WHAT YOU ARE ASKED TO DO:
Using the entries below, write out the line with "unfold DecimatedMomentSummable.AbsMoment₂ at", the line with "have sm : ∀", and every line in between, exactly as each is written.

Stored data entries
>>

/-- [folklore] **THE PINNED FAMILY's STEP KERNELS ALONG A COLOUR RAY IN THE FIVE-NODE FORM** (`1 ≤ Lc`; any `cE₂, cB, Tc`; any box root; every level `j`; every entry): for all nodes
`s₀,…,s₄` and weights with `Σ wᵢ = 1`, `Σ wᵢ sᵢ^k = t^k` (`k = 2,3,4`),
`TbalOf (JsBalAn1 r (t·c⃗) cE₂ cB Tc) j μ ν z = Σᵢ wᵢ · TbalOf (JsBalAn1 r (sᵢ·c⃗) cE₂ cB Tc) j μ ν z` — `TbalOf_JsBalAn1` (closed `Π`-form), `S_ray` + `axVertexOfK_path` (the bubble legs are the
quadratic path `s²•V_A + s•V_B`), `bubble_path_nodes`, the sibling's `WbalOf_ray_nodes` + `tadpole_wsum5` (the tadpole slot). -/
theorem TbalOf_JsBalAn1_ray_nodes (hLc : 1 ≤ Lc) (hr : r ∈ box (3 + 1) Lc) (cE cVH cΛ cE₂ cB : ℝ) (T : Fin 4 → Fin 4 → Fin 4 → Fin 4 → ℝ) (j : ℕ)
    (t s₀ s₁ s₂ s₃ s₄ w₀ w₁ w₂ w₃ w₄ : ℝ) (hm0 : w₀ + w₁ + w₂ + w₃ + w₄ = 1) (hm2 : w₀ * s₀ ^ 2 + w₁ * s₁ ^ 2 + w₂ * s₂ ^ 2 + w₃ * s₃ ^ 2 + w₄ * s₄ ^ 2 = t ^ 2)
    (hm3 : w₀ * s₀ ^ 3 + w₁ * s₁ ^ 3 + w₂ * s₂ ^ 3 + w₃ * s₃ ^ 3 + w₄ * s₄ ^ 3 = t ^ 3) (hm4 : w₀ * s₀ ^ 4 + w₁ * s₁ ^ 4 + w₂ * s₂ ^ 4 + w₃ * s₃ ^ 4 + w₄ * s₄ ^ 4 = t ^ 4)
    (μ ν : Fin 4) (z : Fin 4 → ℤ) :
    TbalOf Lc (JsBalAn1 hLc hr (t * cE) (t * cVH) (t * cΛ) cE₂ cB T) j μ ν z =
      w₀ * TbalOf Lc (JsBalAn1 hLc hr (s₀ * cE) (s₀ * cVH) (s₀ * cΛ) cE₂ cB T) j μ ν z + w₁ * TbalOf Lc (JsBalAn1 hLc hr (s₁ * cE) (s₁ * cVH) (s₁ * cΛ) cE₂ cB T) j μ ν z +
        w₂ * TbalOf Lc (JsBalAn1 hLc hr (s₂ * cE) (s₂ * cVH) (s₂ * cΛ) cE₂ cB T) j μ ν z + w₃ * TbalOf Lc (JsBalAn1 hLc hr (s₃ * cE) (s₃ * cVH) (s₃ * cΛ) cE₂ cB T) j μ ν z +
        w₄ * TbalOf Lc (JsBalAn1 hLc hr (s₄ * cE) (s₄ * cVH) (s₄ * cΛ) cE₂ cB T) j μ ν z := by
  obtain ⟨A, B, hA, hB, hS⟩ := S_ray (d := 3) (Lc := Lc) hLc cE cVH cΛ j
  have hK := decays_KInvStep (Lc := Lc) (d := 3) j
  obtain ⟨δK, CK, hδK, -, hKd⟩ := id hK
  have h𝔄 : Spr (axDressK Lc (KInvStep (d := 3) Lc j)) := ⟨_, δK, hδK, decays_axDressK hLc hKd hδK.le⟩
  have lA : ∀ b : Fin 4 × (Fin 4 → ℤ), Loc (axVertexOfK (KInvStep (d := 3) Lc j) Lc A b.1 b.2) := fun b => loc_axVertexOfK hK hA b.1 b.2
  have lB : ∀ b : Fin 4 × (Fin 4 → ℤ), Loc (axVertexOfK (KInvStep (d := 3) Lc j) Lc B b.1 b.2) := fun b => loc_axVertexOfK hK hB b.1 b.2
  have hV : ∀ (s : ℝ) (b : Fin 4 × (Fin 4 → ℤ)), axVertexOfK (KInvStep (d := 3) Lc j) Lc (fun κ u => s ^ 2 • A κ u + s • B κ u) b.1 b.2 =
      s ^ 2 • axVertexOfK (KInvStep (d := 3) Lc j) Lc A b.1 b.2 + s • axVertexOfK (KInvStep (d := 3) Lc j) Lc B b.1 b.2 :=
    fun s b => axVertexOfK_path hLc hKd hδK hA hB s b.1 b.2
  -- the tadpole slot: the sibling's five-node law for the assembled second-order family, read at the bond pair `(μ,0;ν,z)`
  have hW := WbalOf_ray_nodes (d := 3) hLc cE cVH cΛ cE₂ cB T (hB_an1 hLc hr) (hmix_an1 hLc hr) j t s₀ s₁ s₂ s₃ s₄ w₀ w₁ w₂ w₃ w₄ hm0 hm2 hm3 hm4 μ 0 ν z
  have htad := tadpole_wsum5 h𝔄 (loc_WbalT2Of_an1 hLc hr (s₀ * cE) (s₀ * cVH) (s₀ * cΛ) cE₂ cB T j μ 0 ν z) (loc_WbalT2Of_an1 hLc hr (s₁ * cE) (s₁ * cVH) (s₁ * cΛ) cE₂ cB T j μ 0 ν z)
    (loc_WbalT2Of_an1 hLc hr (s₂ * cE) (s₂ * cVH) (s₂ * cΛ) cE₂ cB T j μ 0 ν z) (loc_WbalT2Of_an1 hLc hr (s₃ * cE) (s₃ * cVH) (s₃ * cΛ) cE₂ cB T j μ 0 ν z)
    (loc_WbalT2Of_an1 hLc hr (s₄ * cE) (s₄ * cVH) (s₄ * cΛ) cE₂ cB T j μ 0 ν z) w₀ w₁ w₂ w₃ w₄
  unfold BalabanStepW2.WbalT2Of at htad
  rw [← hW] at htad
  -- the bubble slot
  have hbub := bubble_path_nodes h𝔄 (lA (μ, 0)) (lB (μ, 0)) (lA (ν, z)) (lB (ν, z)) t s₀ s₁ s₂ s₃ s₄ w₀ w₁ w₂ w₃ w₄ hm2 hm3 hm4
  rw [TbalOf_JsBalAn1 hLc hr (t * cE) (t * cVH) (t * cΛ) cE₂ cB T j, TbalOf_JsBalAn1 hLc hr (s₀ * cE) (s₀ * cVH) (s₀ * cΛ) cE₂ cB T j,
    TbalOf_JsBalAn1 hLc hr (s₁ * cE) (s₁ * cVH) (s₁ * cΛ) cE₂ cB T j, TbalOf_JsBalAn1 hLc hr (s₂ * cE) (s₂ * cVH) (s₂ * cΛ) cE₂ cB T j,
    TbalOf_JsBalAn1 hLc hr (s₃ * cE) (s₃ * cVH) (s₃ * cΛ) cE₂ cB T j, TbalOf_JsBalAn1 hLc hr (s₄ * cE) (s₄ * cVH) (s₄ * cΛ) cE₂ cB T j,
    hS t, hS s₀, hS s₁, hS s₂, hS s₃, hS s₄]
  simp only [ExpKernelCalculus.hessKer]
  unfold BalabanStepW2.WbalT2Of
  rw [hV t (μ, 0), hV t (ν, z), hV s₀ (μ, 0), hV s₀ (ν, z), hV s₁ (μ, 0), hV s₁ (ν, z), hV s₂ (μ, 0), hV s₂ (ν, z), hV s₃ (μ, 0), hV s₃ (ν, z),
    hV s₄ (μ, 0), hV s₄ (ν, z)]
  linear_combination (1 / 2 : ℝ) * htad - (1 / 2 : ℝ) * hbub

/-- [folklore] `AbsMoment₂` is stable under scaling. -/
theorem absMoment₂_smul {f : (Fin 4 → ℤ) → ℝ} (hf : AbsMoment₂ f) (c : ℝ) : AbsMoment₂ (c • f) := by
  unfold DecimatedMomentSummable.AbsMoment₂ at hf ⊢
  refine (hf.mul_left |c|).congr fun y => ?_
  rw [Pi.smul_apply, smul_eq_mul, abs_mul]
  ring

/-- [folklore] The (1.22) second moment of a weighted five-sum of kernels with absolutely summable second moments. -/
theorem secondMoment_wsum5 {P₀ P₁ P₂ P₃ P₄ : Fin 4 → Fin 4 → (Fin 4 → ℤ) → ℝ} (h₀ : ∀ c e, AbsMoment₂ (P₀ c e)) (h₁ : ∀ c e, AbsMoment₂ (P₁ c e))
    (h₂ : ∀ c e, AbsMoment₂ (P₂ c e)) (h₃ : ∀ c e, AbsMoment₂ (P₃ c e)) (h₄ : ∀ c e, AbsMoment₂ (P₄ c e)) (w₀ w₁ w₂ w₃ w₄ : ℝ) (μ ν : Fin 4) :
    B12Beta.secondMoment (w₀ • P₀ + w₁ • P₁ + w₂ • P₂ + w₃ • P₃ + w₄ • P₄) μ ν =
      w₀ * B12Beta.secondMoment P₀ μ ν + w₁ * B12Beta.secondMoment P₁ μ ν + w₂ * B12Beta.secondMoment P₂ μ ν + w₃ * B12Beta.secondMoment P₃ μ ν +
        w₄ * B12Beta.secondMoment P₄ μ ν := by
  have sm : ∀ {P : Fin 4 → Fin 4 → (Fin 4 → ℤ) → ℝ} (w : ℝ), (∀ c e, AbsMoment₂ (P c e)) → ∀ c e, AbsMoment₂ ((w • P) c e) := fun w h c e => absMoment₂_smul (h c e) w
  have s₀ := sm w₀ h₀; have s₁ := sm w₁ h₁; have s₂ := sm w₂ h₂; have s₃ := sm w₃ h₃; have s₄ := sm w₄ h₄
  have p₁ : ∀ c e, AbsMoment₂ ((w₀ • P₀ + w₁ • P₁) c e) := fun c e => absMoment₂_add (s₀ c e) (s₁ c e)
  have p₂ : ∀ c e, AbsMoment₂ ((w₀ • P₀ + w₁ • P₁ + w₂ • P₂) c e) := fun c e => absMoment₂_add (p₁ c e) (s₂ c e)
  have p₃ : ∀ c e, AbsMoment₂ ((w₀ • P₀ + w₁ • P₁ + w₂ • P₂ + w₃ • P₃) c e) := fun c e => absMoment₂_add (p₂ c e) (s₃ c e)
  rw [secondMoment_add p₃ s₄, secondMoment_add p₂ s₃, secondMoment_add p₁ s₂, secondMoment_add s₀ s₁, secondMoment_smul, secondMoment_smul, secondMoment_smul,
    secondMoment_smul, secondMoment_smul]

<<

EXERCISE SOLUTION:
  unfold DecimatedMomentSummable.AbsMoment₂ at hf ⊢
  refine (hf.mul_left |c|).congr fun y => ?_
  rw [Pi.smul_apply, smul_eq_mul, abs_mul]
  ring

/-- [folklore] The (1.22) second moment of a weighted five-sum of kernels with absolutely summable second moments. -/
theorem secondMoment_wsum5 {P₀ P₁ P₂ P₃ P₄ : Fin 4 → Fin 4 → (Fin 4 → ℤ) → ℝ} (h₀ : ∀ c e, AbsMoment₂ (P₀ c e)) (h₁ : ∀ c e, AbsMoment₂ (P₁ c e))
    (h₂ : ∀ c e, AbsMoment₂ (P₂ c e)) (h₃ : ∀ c e, AbsMoment₂ (P₃ c e)) (h₄ : ∀ c e, AbsMoment₂ (P₄ c e)) (w₀ w₁ w₂ w₃ w₄ : ℝ) (μ ν : Fin 4) :
    B12Beta.secondMoment (w₀ • P₀ + w₁ • P₁ + w₂ • P₂ + w₃ • P₃ + w₄ • P₄) μ ν =
      w₀ * B12Beta.secondMoment P₀ μ ν + w₁ * B12Beta.secondMoment P₁ μ ν + w₂ * B12Beta.secondMoment P₂ μ ν + w₃ * B12Beta.secondMoment P₃ μ ν +
        w₄ * B12Beta.secondMoment P₄ μ ν := by
  have sm : ∀ {P : Fin 4 → Fin 4 → (Fin 4 → ℤ) → ℝ} (w : ℝ), (∀ c e, AbsMoment₂ (P c e)) → ∀ c e, AbsMoment₂ ((w • P) c e) := fun w h c e => absMoment₂_smul (h c e) w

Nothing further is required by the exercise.